- PROVIDED MATERIAL:
_ _ _ _ _ _ _

/-- **`( , K)` is continuous**, given (6.13) and (7.8) (Neukirch, proof of (7.12), p. 184: the
norm groups `𝒩_L = ker ( , L|K)` are open and `( , K)` maps `𝒩_L` into `G(K^ab|L)`).
[cite: Neukirch2013, Part III Thm. (7.12) (proof, p. 184)] -/
theorem continuous_theta (hω : IsGlobalReciprocitySystem K ω)
    (hET : ∀ N : Subgroup (ideleGroup K ⧸ principalIdeles K),
      (∃ (L : IntermediateField K (AlgebraicClosure K)) (_ : FiniteDimensional K L)
          (_ : IsAbelianGalois K L), normClassGroup K L = N) ↔
        IsClosed (N : Set (ideleGroup K ⧸ principalIdeles K)) ∧ N.FiniteIndex) :
    Continuous hω.theta :=
  hω.toIsCompatibleSystem.continuous_theta fun L _ _ => by
    rw [hω.ker_eq L]
    exact isOpen_normClassGroup hET L

/-- **Existence theorem in limit form**, given (6.13) and (7.8): every open subgroup `N` of
finite index of `C_K` is `( , K)⁻¹(H)` for an open subgroup `H ≤ G_K^ab` — namely `N` is closed
of finite index, hence a norm group `N_{L|K} C_L = ker ( , L|K)` ((7.8), (6.13)), and
`ker ( , L|K) = ( , K)⁻¹(G(K^ab|L))` with `G(K^ab|L)` open.
[cite: Neukirch2013, Part III (7.8), (6.13)] -/
theorem exists_isOpen_comap_eq (hω : IsGlobalReciprocitySystem K ω)
    (hET : ∀ N : Subgroup (ideleGroup K ⧸ principalIdeles K),
      (∃ (L : IntermediateField K (AlgebraicClosure K)) (_ : FiniteDimensional K L)
          (_ : IsAbelianGalois K L), normClassGroup K L = N) ↔
        IsClosed (N : Set (ideleGroup K ⧸ principalIdeles K)) ∧ N.FiniteIndex)
    (N : Subgroup (ideleGroup K ⧸ principalIdeles K))
    (hN : IsOpen (N : Set (ideleGroup K ⧸ principalIdeles K))) (hfi : N.FiniteIndex) :
    ∃ H : Subgroup (absoluteGaloisGroupAbelianization K),
      IsOpen (H : Set (absoluteGaloisGroupAbelianization K)) ∧ H.comap hω.theta = N := by
  obtain ⟨L, hLfin, hLab, hLN⟩ := (hET N).mpr ⟨Subgroup.isClosed_of_isOpen N hN, hfi⟩
  haveI := hLfin
  haveI := hLab
  exact ⟨abelianizedFixingSubgroup K L, isOpen_abelianizedFixingSubgroup L,
    (hω.comap_theta_eq_normClassGroup L).trans hLN⟩

/-- **The Artin map in limit form from (6.13) and (7.8)** (universe-polymorphic): the universal
norm residue symbol `( , K) = lim ( , L|K) : C_K →* Γ_K^ab` is continuous, has dense range, and
pulls the open subgroups of `Γ_K^ab` back onto all open subgroups of finite index of `C_K`.
[cite: Neukirch2013, Part III §6 p. 169–170, (7.8), Thm. (7.12) (proof, p. 184)] -/
theorem artinMapLimitForm (hω : IsGlobalReciprocitySystem K ω)
    (hET : ∀ N : Subgroup (ideleGroup K ⧸ principalIdeles K),
      (∃ (L : IntermediateField K (AlgebraicClosure K)) (_ : FiniteDimensional K L)
          (_ : IsAbelianGalois K L), normClassGroup K L = N) ↔
        IsClosed (N : Set (ideleGroup K ⧸ principalIdeles K)) ∧ N.FiniteIndex) :
    Continuous hω.theta ∧ DenseRange hω.theta ∧
      ∀ N : Subgroup (ideleGroup K ⧸ principalIdeles K),
        IsOpen (N : Set (ideleGroup K ⧸ principalIdeles K)) → N.FiniteIndex →
          ∃ H : Subgroup (absoluteGaloisGroupAbelianization K),
            IsOpen (H : Set (absoluteGaloisGroupAbelianization K)) ∧ H.comap hω.theta = N :=
  ⟨hω.continuous_theta hET, hω.denseRange_theta, hω.exists_isOpen_comap_eq hET⟩

/-- **(7.12) for the universal norm residue symbol, from (6.13) and (7.8)** (universe-polymorphic
form, with the two topological inputs of Neukirch's proof as hypotheses, cf.
`IsGlobalReciprocityMap.of_denseRange`): if `C_K = S · D` with `S` compact and `D` infinitely
divisible ((7.4), (7.6)) and a class in every open finite-index subgroup is infinitely divisible
(first half of the proof of (7.12)), then `( , K) = lim ( , L|K)` is a global reciprocity map.
[cite: Neukirch2013, Part III Thm. (7.12) (proof, p. 182–184)] -/
theorem isGlobalReciprocityMap_theta' (hω : IsGlobalReciprocitySystem K ω)
    (hET : ∀ N : Subgroup (ideleGroup K ⧸ principalIdeles K),
      (∃ (L : IntermediateField K (AlgebraicClosure K)) (_ : FiniteDimensional K L)
          (_ : IsAbelianGalois K L), normClassGroup K L = N) ↔
        IsClosed (N : Set (ideleGroup K ⧸ principalIdeles K)) ∧ N.FiniteIndex)
    (hdecomp : ∃ S : Set (ideleGroup K ⧸ principalIdeles K), IsCompact S ∧
      ∀ a : ideleGroup K ⧸ principalIdeles K, ∃ s ∈ S, ∃ d : ideleGroup K ⧸ principalIdeles K,
        (∀ n : ℕ, 0 < n → ∃ b : ideleGroup K ⧸ principalIdeles K, b ^ n = d) ∧ a = s * d)
    (hdiv : ∀ a : ideleGroup K ⧸ principalIdeles K,
      (∀ N : Subgroup (ideleGroup K ⧸ principalIdeles K),
        IsOpen (N : Set (ideleGroup K ⧸ principalIdeles K)) → N.FiniteIndex → a ∈ N) →
      ∀ n : ℕ, 0 < n → ∃ b : ideleGroup K ⧸ principalIdeles K, b ^ n = a) :
    IsGlobalReciprocityMap K hω.theta :=
  IsGlobalReciprocityMap.of_denseRange (hω.continuous_theta hET) hω.denseRange_theta hdecomp
    (hω.exists_isOpen_comap_eq hET) hdiv

/-- **Neukirch III (7.12) from (6.13) and (7.8)** (`K : Type`).  Given norm residue symbols
`( , L|K) : C_K → G(L|K)` for the finite abelian `L ⊆ K̄` — surjective with kernel `N_{L|K} C_L`
and compatible in towers ((6.13) with a)) — and the existence theorem (7.8) ("the norm groups of
`C_K` are precisely the closed subgroups of finite index"), the universal norm residue symbol
`( , K) = lim ( , L|K) : C_K → G_K^ab` **is a global reciprocity map**: continuous, surjective,
with kernel the infinitely divisible idele classes, and every open subgroup of finite index of
`C_K` the preimage of an open subgroup of `G_K^ab`.  The limit passage (p. 169–170, 184) is this
file; surjectivity and the kernel ((7.12) proper, p. 182–183) are the tree's
`IsGlobalReciprocityMap.of_denseRange₁` (with `C_K = C_K¹ · ℝ₊ˣ`, `C_K¹` compact, and
`Automorphic.IdeleClassGroup.forall_exists_pow_eq_of_forall_mem`).
[cite: Neukirch2013, Part III Thm. (7.12), from (6.13) and (7.8)] -/
theorem isGlobalReciprocityMap_theta {K : Type} [Field K] [NumberField K]
    {ω : (L : IntermediateField K (AlgebraicClosure K)) →
      (ideleGroup K ⧸ principalIdeles K) →* (L ≃ₐ[K] L)}
    (hω : IsGlobalReciprocitySystem K ω)
    (hET : ∀ N : Subgroup (ideleGroup K ⧸ principalIdeles K),
      (∃ (L : IntermediateField K (AlgebraicClosure K)) (_ : FiniteDimensional K L)
          (_ : IsAbelianGalois K L), normClassGroup K L = N) ↔
        IsClosed (N : Set (ideleGroup K ⧸ principalIdeles K)) ∧ N.FiniteIndex) :
    IsGlobalReciprocityMap K hω.theta :=
  IsGlobalReciprocityMap.of_denseRange₁ (hω.continuous_theta hET) hω.denseRange_theta
    (hω.exists_isOpen_comap_eq hET)

end IsGlobalReciprocitySystem

/-- **The named fact `exists_isGlobalReciprocityMap K` from the finite-level reciprocity law
(6.13) and the existence theorem (7.8)** (`K : Type`): if there is a system of norm residue
symbols `( , L|K) : C_K → G(L|K)`, `L|K` finite abelian in `K̄`, surjective with kernel
`N_{L|K} C_L` and compatible in towers, and the norm groups of `C_K` are exactly its closed
subgroups of finite index, then the global reciprocity law (7.12) holds for `K` — witnessed by the
universal norm residue symbol `( , K) = lim ( , L|K)`.
[cite: Neukirch2013, Part III Thm. (7.12), (6.13), (7.8)] -/
theorem exists_isGlobalReciprocityMap_of_isGlobalReciprocitySystem {K : Type} [Field K]
    [NumberField K]
    {ω : (L : IntermediateField K (AlgebraicClosure K)) →
      (ideleGroup K ⧸ principalIdeles K) →* (L ≃ₐ[K] L)}
    (hω : IsGlobalReciprocitySystem K ω)
    (hET : ∀ N : Subgroup (ideleGroup K ⧸ principalIdeles K),
      (∃ (L : IntermediateField K (AlgebraicClosure K)) (_ : FiniteDimensional K L)
          (_ : IsAbelianGalois K L), normClassGroup K L = N) ↔
        IsClosed (N : Set (ideleGroup K ⧸ principalIdeles K)) ∧ N.FiniteIndex) :
    exists_isGlobalReciprocityMap K :=
  ⟨hω.theta, hω.isGlobalReciprocityMap_theta hET⟩

end NumberField

end Literature.NumberTheory.GaloisRepresentations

_ _ _ _ _ _ _

Filter the entries by the string "universal" and copy each matching line.

/-- **The Artin map in limit form from (6.13) and (7.8)** (universe-polymorphic): the universal
/-- **(7.12) for the universal norm residue symbol, from (6.13) and (7.8)** (universe-polymorphic
`C_K` are precisely the closed subgroups of finite index"), the universal norm residue symbol
universal norm residue symbol `( , K) = lim ( , L|K)`.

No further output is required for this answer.